Supreme Court has the ability to resolve the economic nexus controversy,
and the issuance of FIN 48 provides the Court with an additional
motivation for doing so. One option would be to clarify that the
Bellas Hess physical-presence test applies to income
tax nexus. This would make it easier to conclude that FIN 48’s
more-likely-than-not recognition threshold is satisfied with respect
to a nonfiling position in a state from which the corporation
derives significant income but has no physical presence.
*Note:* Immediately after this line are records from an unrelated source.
/-- **S2 · `stub_displacedTail` (M) — the REACH lever as a linear PDE fact: drift-displaced
Gaussian tail for the drift–heat equation `θ_t + a·∇θ − Δθ = 0` with bounded drift `‖a‖ ≤ A`**
(unit diffusion; the tree's elementary class `IsDriftHeatSolutionOn a θ A (Icc s t) univ`). If the
bounded solution `θ` vanishes at time `s` on `B(x₀, d)` and is `≤ M` in modulus elsewhere, then
`|θ(t,x₀)| ≤ 6M exp(−(d/√3 − A(t−s))₊² / (4(t−s)))`: information travels at most the REACH
`A(t−s)` plus a Gaussian. Proof: comparison (`IsDriftHeatSolutionOn.paraboloid_comparison` /
`driftHeat_comparison` on a large cylinder, using that `θ` is bounded and the class is closed
under `neg`) with the six planar barriers `M exp(α(±(x−x₀)ᵢ − d/√3) + αA(τ−s) + α²(τ−s))`,
supersolutions for EVERY drift of size `≤ A` (no divergence-freeness needed), dominating the data
(a point outside `B(x₀,d)` has a coordinate of size `≥ d/√3`); optimise `α ≥ 0`; `M = 0` by a
limit. -/
theorem stub_displacedTail :
    ∀ (a : ℝ → EuclideanSpace ℝ (Fin 3) → EuclideanSpace ℝ (Fin 3))
      (θ : ℝ → EuclideanSpace ℝ (Fin 3) → ℝ) (A s t : ℝ), s < t →
      IsDriftHeatSolutionOn a θ A (Icc s t) univ →
      (∃ M₀ : ℝ, ∀ τ ∈ Icc s t, ∀ x, |θ τ x| ≤ M₀) →
      ∀ (x₀ : EuclideanSpace ℝ (Fin 3)) (d M : ℝ), 0 < d → 0 ≤ M →
        (∀ y ∈ ball x₀ d, θ s y = 0) → (∀ y, |θ s y| ≤ M) →
        |θ t x₀| ≤ 6 * M *
          Real.exp (-(max (d / Real.sqrt 3 - A * (t - s)) 0) ^ 2 / (4 * (t - s))) := by
  sorry

/-- **S3 · `stub_vorticityShield` (XL, hardest, load-bearing) — the VORTICITY SHIELD, from S1 and
S2** (the two antecedents are verbatim the statements of `stub_derivBounds` and
`stub_displacedTail`, so this stub's prover may use them; `TypeIConcentration_of` discharges
them). For every `C` there are `ε, ρ > 0`, an exponent `0 < δ < 1/4` and `K > 0` (all depending
on `C` only) such that, under the envelope on `[t₀,T)` and for calm times `t₁ > (t₀+T)/2` (so
that S1's bounds hold on `[t₁,T)`, the calm time included): if `(T−t₁)|curl u(t₁,x)| ≤ ε` on `B(x₀, ρ√(ν(T−t₁)))`, then
on the FIXED physical ball `B(x₀, √(ν(T−t₁)))` the vorticity is SUBCRITICAL until `T`:
`|curl u(s,y)| ≤ K (T−t₁)^{δ−1} (T−s)^{−δ}`, `s ∈ [t₁,T)`. Intended proof: touching-point
bootstrap for `W(s) = K(T−t₁)^{δ−1}(T−s)^{−δ}` on the polynomially receding region
`B(x₀, √(ν(T−t₁))(1 + λ((T−s)/(T−t₁))^{δ/2}))`; `|ω|` (regularised) is a Kato subsolution of
`∂ₛ + u·∇ − νΔ − ‖∇u‖`; strain at depth `d` inside the region split into the harmonic far part
`≤ 3C√ν/(d√(T−s)) + 3c₀W` (velocity envelope, "no action at a distance") and the near part
`≤ c W log(C₂/(W(T−s)^{3/2}√ν))` (CZ with the `∇ω` bound of S1), capped by `C₁/(T−s)` in the
edge layer; data, edge-layer and exterior leaks enter through the displaced tail of S2 (whole-space
comparison, transport exact); constants `λδ ≳ C₁(C)/√K + C log(λδ)`, `ε ≤ K/4`,
`K log(C₂/K) ≪ 1 − 2δ`, `ρ = 1 + λ + √3(2C + 2√(log(6C₁/ε)))`. -/
theorem stub_vorticityShield :
    (∀ C : ℝ, 0 < C → ∃ C₁ : ℝ, 0 < C₁ ∧ ∃ C₂ : ℝ, 0 < C₂ ∧
      ∀ (ν T t₀ : ℝ), 0 < ν → 0 ≤ t₀ → t₀ < T →
      ∀ (u : ℝ → EuclideanSpace ℝ (Fin 3) → EuclideanSpace ℝ (Fin 3))
        (p : ℝ → EuclideanSpace ℝ (Fin 3) → ℝ),
        IsClassicalNSSolutionOn (Ico 0 T) ν 0 u p → IsLerayHopfOn T ν 0 (u 0) u →
        HasRapidSpatialDecay (u 0) →
        (∀ s ∈ Ico t₀ T, ∀ x, Real.sqrt (T - s) * ‖u s x‖ ≤ C * Real.sqrt ν) →
        ∀ t ∈ Ioo ((t₀ + T) / 2) T, ∀ x : EuclideanSpace ℝ (Fin 3),
          (T - t) * ‖fderiv ℝ (u t) x‖ ≤ C₁ ∧
          (T - t) * Real.sqrt (ν * (T - t)) * ‖fderiv ℝ (fun y => fderiv ℝ (u t) y) x‖ ≤ C₂) →
    (∀ (a : ℝ → EuclideanSpace ℝ (Fin 3) → EuclideanSpace ℝ (Fin 3))
      (θ : ℝ → EuclideanSpace ℝ (Fin 3) → ℝ) (A s t : ℝ), s < t →
      IsDriftHeatSolutionOn a θ A (Icc s t) univ →
      (∃ M₀ : ℝ, ∀ τ ∈ Icc s t, ∀ x, |θ τ x| ≤ M₀) →
      ∀ (x₀ : EuclideanSpace ℝ (Fin 3)) (d M : ℝ), 0 < d → 0 ≤ M →
        (∀ y ∈ ball x₀ d, θ s y = 0) → (∀ y, |θ s y| ≤ M) →
        |θ t x₀| ≤ 6 * M *
          Real.exp (-(max (d / Real.sqrt 3 - A * (t - s)) 0) ^ 2 / (4 * (t - s)))) →
    ∀ C : ℝ, 0 < C → ∃ ε : ℝ, 0 < ε ∧ ∃ ρ : ℝ, 0 < ρ ∧ ∃ δ : ℝ, 0 < δ ∧ δ < 1 / 4 ∧
      ∃ K : ℝ, 0 < K ∧
      ∀ (ν T t₀ : ℝ), 0 < ν → 0 ≤ t₀ → t₀ < T →
      ∀ (u : ℝ → EuclideanSpace ℝ (Fin 3) → EuclideanSpace ℝ (Fin 3))
        (p : ℝ → EuclideanSpace ℝ (Fin 3) → ℝ),
        IsClassicalNSSolutionOn (Ico 0 T) ν 0 u p → IsLerayHopfOn T ν 0 (u 0) u →
        HasRapidSpatialDecay (u 0) →
        (∀ s ∈ Ico t₀ T, ∀ x, Real.sqrt (T - s) * ‖u s x‖ ≤ C * Real.sqrt ν) →
        ∀ t₁ ∈ Ioo ((t₀ + T) / 2) T, ∀ x₀ : EuclideanSpace ℝ (Fin 3),
          (∀ x ∈ ball x₀ (ρ * Real.sqrt (ν * (T - t₁))), (T - t₁) * ‖curl (u t₁) x‖ ≤ ε) →
          ∀ s ∈ Ico t₁ T, ∀ y ∈ ball x₀ (Real.sqrt (ν * (T - t₁))),
            ‖curl (u s) y‖ ≤ K * (T - t₁) ^ (δ - 1) * (T - s) ^ (-δ) := by
  sorry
The Supreme
Court’s other option would be to clarify that a significant
economic presence is sufficient to create income tax nexus. A
key issue under this option would be the types or amounts of in-state
income that would justify taxation. The Multistate Tax Commission,
an intergovernmental state tax agency based in Washington, D.C.,
has proposed that an appropriate nexus standard is annual in-state
sales of more than $500,000 [“Factor Presence Nexus Standard
for Business Activity Taxes,” released October 17, 2002].
In both the
Lanco and MBNA America Bank cases, the taxpayer
filed petitions for a writ of certiorari with the U.S. Supreme
Court. On June 18, 2007, the Court denied both petitions, which
suggests that it does not want to address the economic nexus issue
at this time. In the near term, then, it may be up to Congress
to resolve the issue.
Congress
has the authority under the Commerce Clause to enact federal legislation
to define the threshold level of business activity that creates
income tax nexus. During the 109th Congress, bills were introduced
in the House and the Senate to create physical presence standards
for income tax nexus [H.B. 1956, introduced April 28, 2005, and
S.B. 2721, introduced May 4, 2006]. Neither bill was enacted into
law. The Business Activity Tax Simplification Act [H.B. 1956]
generally would have prohibited a state from imposing an income
tax unless a corporation had a physical presence in the state
on more than 21 days during a tax year. Similar legislation has
been introduced in the 110th Congress [H.R. 5267, introduced Feb.
7, 2008]. In light of the Supreme Court’s refusal to grant
certiorari in Lanco and MBNA America Bank, there
may be increased pressure on Congress to enact nexus legislation.
Absent a
resolution of the issue at the federal level, state courts will
remain split as to whether the Commerce Clause permits a state
to impose an income tax on a corporation that has a significant
economic presence in a state but no physical presence. This gray
area of the law often makes it difficult for a corporation to
conclude that FIN 48’s more-likely-than-not recognition
threshold is satisfied with respect to a nonfiling position in
a state where the corporation derives a significant amount of
income but has no physical presence. FIN 48 makes the state tax
nexus controversy an important financial reporting issue, with
potential consequences for corporate shareholders and the financial
markets.
Michael
S. Schadewald, PhD, CPA, is an associate professor of taxation
in the school of business administration at the University of Wisconsin–Milwaukee.